West had been hired as an investigator-researcher, doing corporate intelligence work. He looked at other companies doing biomechanical research—the cynical might call it corporate espionage—and also investigated the frequent attempts of hackers to break into the Singular databases. He had a vested interest in this company. When they had hired him, they’d told him they wanted him both as an investigator and as a research subject—and replaced his clunky army-grade prostheses with million-dollar robotic legs, the ultimate fringe benefit.
But as an investigator, he was a naturally curious man, and a man who, without even thinking about it, could soak up information from others.
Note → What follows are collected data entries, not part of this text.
/-! ## 3. NON-VACUITY: realising ideles exist at such data -/

include hU hUS hord in
/-- **Realising ideles EXIST** at pilot data with `ord_v(q_v) = 2l·e_v·m_q(p)` over the primes `p ∈ U` carrying `S`: `t_{q,v} := p^{m_q(p)}`,
`t_{Θ,j,v} := p^{j²·m_q(p)}` over `U` and units elsewhere are non-zero, units off `S`, and satisfy print's normalisation `ht`/`htq`
(so §2 is NOT vacuous). [cite: DupuyHilado2025, §3.3, §3.4] [claim: Mochizuki2012, status: disputed] (Rmk. 3.1.1 exponents) -/
theorem exists_realising_ideles :
    ∃ (tq : ∀ (pp : Nat.Primes) (x : (thetaIndex X).Fibre (.inr pp)), haveI : Fact (pp : ℕ).Prime := ⟨pp.2⟩; kOf X pp.1 x)
      (t : ∀ (pp : Nat.Primes) (_ : Fin X.lstar) (x : (thetaIndex X).Fibre (.inr pp)),
        haveI : Fact (pp : ℕ).Prime := ⟨pp.2⟩; kOf X pp.1 x),
      (∀ pp x, tq pp x ≠ 0) ∧
      (∀ (pp : Nat.Primes) (x : (thetaIndex X).Fibre (.inr pp)),
        haveI : Fact (pp : ℕ).Prime := ⟨pp.2⟩; placeOf X pp.1 x ∉ X.S → ‖tq pp x‖ = 1) ∧
      (∀ pp i x, t pp i x ≠ 0) ∧
      (∀ (pp : Nat.Primes) (i : Fin X.lstar) (x : (thetaIndex X).Fibre (.inr pp)),
        haveI : Fact (pp : ℕ).Prime := ⟨pp.2⟩; placeOf X pp.1 x ∉ X.S → ‖t pp i x‖ = 1) ∧
      (∀ (pp : Nat.Primes) (i : Fin X.lstar) (x : (thetaIndex X).Fibre (.inr pp)),
        haveI : Fact (pp : ℕ).Prime := ⟨pp.2⟩;
        Real.log ‖t pp i x‖ = -(X.thetaPilot i (placeOf X pp.1 x)) * logNorm F (placeOf X pp.1 x) /
          localDegree F (placeOf X pp.1 x)) ∧
      (∀ (pp : Nat.Primes) (x : (thetaIndex X).Fibre (.inr pp)),
        haveI : Fact (pp : ℕ).Prime := ⟨pp.2⟩;
        Real.log ‖tq pp x‖ = -(X.qPilot (placeOf X pp.1 x)) * logNorm F (placeOf X pp.1 x) /
          localDegree F (placeOf X pp.1 x)) := by
  classical
  let tq : ∀ (pp : Nat.Primes) (x : (thetaIndex X).Fibre (.inr pp)), haveI : Fact (pp : ℕ).Prime := ⟨pp.2⟩; kOf X pp.1 x :=
    fun pp x => haveI : Fact (pp : ℕ).Prime := ⟨pp.2⟩; if pp ∈ U then ((pp : ℕ) : kOf X pp.1 x) ^ (mq pp) else 1
  let t : ∀ (pp : Nat.Primes) (_ : Fin X.lstar) (x : (thetaIndex X).Fibre (.inr pp)),
      haveI : Fact (pp : ℕ).Prime := ⟨pp.2⟩; kOf X pp.1 x :=
    fun pp i x => haveI : Fact (pp : ℕ).Prime := ⟨pp.2⟩; if pp ∈ U then ((pp : ℕ) : kOf X pp.1 x) ^ (((i : ℕ) + 1) ^ 2 * mq pp) else 1
  have htq_norm : ∀ (pp : Nat.Primes) (x : (thetaIndex X).Fibre (.inr pp)), haveI : Fact (pp : ℕ).Prime := ⟨pp.2⟩;
      ‖tq pp x‖ = if pp ∈ U then (((pp : ℕ) : ℝ)⁻¹) ^ (mq pp) else 1 := by
    intro pp x
    haveI : Fact (pp : ℕ).Prime := ⟨pp.2⟩;
    change ‖(if pp ∈ U then ((pp : ℕ) : kOf X pp.1 x) ^ (mq pp) else 1)‖ = _
    by_cases h : pp ∈ U
    · rw [if_pos h, if_pos h]; exact norm_natCast_pow_kOf X pp x _
    · rw [if_neg h, if_neg h, norm_one]
  have ht_norm : ∀ (pp : Nat.Primes) (i : Fin X.lstar) (x : (thetaIndex X).Fibre (.inr pp)), haveI : Fact (pp : ℕ).Prime := ⟨pp.2⟩;
      ‖t pp i x‖ = if pp ∈ U then (((pp : ℕ) : ℝ)⁻¹) ^ (((i : ℕ) + 1) ^ 2 * mq pp) else 1 := by
    intro pp i x
    haveI : Fact (pp : ℕ).Prime := ⟨pp.2⟩;
    change ‖(if pp ∈ U then ((pp : ℕ) : kOf X pp.1 x) ^ (((i : ℕ) + 1) ^ 2 * mq pp) else 1)‖ = _
    by_cases h : pp ∈ U
    · rw [if_pos h, if_pos h]; exact norm_natCast_pow_kOf X pp x _
    · rw [if_neg h, if_neg h, norm_one]
  have hinv0 : ∀ pp : Nat.Primes, (0 : ℝ) < ((pp : ℕ) : ℝ)⁻¹ := fun pp => inv_pos.mpr (by exact_mod_cast pp.2.pos)
  have hnot : ∀ (pp : Nat.Primes) (x : (thetaIndex X).Fibre (.inr pp)),
      haveI : Fact (pp : ℕ).Prime := ⟨pp.2⟩; placeOf X pp.1 x ∉ X.S → pp ∉ U := fun pp x hx hpp => hx (hUS pp hpp x)
  refine ⟨tq, t, fun pp x => norm_pos_iff.mp ?_, fun pp x hx => ?_, fun pp i x => norm_pos_iff.mp ?_, fun pp i x hx => ?_,
    fun pp i x => ?_, fun pp x => ?_⟩
  · rw [htq_norm]; split_ifs
    · exact pow_pos (hinv0 pp) _
    · exact one_pos
  · rw [htq_norm, if_neg (hnot pp x hx)]
  · rw [ht_norm]; split_ifs
    · exact pow_pos (hinv0 pp) _
    · exact one_pos
  · rw [ht_norm, if_neg (hnot pp x hx)]
  · rw [ht_norm]
    by_cases hpp : pp ∈ U
    · rw [if_pos hpp, thetaPilot_reading_eq_of_ord X U hUS mq hord pp hpp i x, Real.log_pow, Real.log_inv]
      push_cast
      ring
    · rw [if_neg hpp, Real.log_one, (pilot_readings_eq_zero_of_not_mem X U hU pp hpp i x).2]
  · rw [htq_norm]
    by_cases hpp : pp ∈ U
    · rw [if_pos hpp, qPilot_reading_eq_of_ord X U hUS mq hord pp hpp x, Real.log_pow, Real.log_inv]
      ring
    · have hl : 0 < X.lstar := lt_of_lt_of_le two_pos X.two_le_lstar
      rw [if_neg hpp, Real.log_one, (pilot_readings_eq_zero_of_not_mem X U hU pp hpp ⟨0, hl⟩ x).1]

end Realising

end TestATS4LowerBound

end Summit.ABC.IUTFork.Joshi

end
Like the people he worked with. He was aware that Sync ran several different groups of what might be called security personnel—just as the military did. Harmon’s team, which included himself and Cherry and a dozen more men and women, were essentially detectives and researchers.
Others were like security guards, providing physical security for the offices and labs.
And over the months he’d been with the company, he’d become
aware of another group, one that was almost invisible, run by Thorne. He didn’t know exactly what they did, but they had a paramilitary feel—guys with guns who weren’t afraid to use them. He’d known the type in Afghanistan, knew how they behaved, what they looked like. From time to time, he’d seen people like that around the building.
He didn’t know where they were based, but it wasn’t at Singular headquarters. If there actually had been a raid on that hotel, as Shay had said, if people had been hurt, then it was probably that group. If Odin had been snatched off the beach and taken away, again, it would be that group.
If West had found Odin, he would have done about what he’d told Shay he would: given the kid a hard time and probably, at the end of the interview, called the local police or even the FBI. He would have identified Odin as one of the raiders who wrecked the Oregon lab, and then he would have let the law take over.
Now West found himself conflicted. He’d been looking at life as a badly crippled human being. Singular had given him that life back. In some ways, his new legs were better than the originals, though he would have preferred the old ones, of course.
He would, he thought, risk his life for the company, if that for some reason should become necessary.
He wouldn’t kill for it.
He broke out of the pensive state and checked his watch: time to go. He printed out the conversation with Shay, including the screen grab of the man with the wired-up brain. He folded the papers once, and walked down to his car.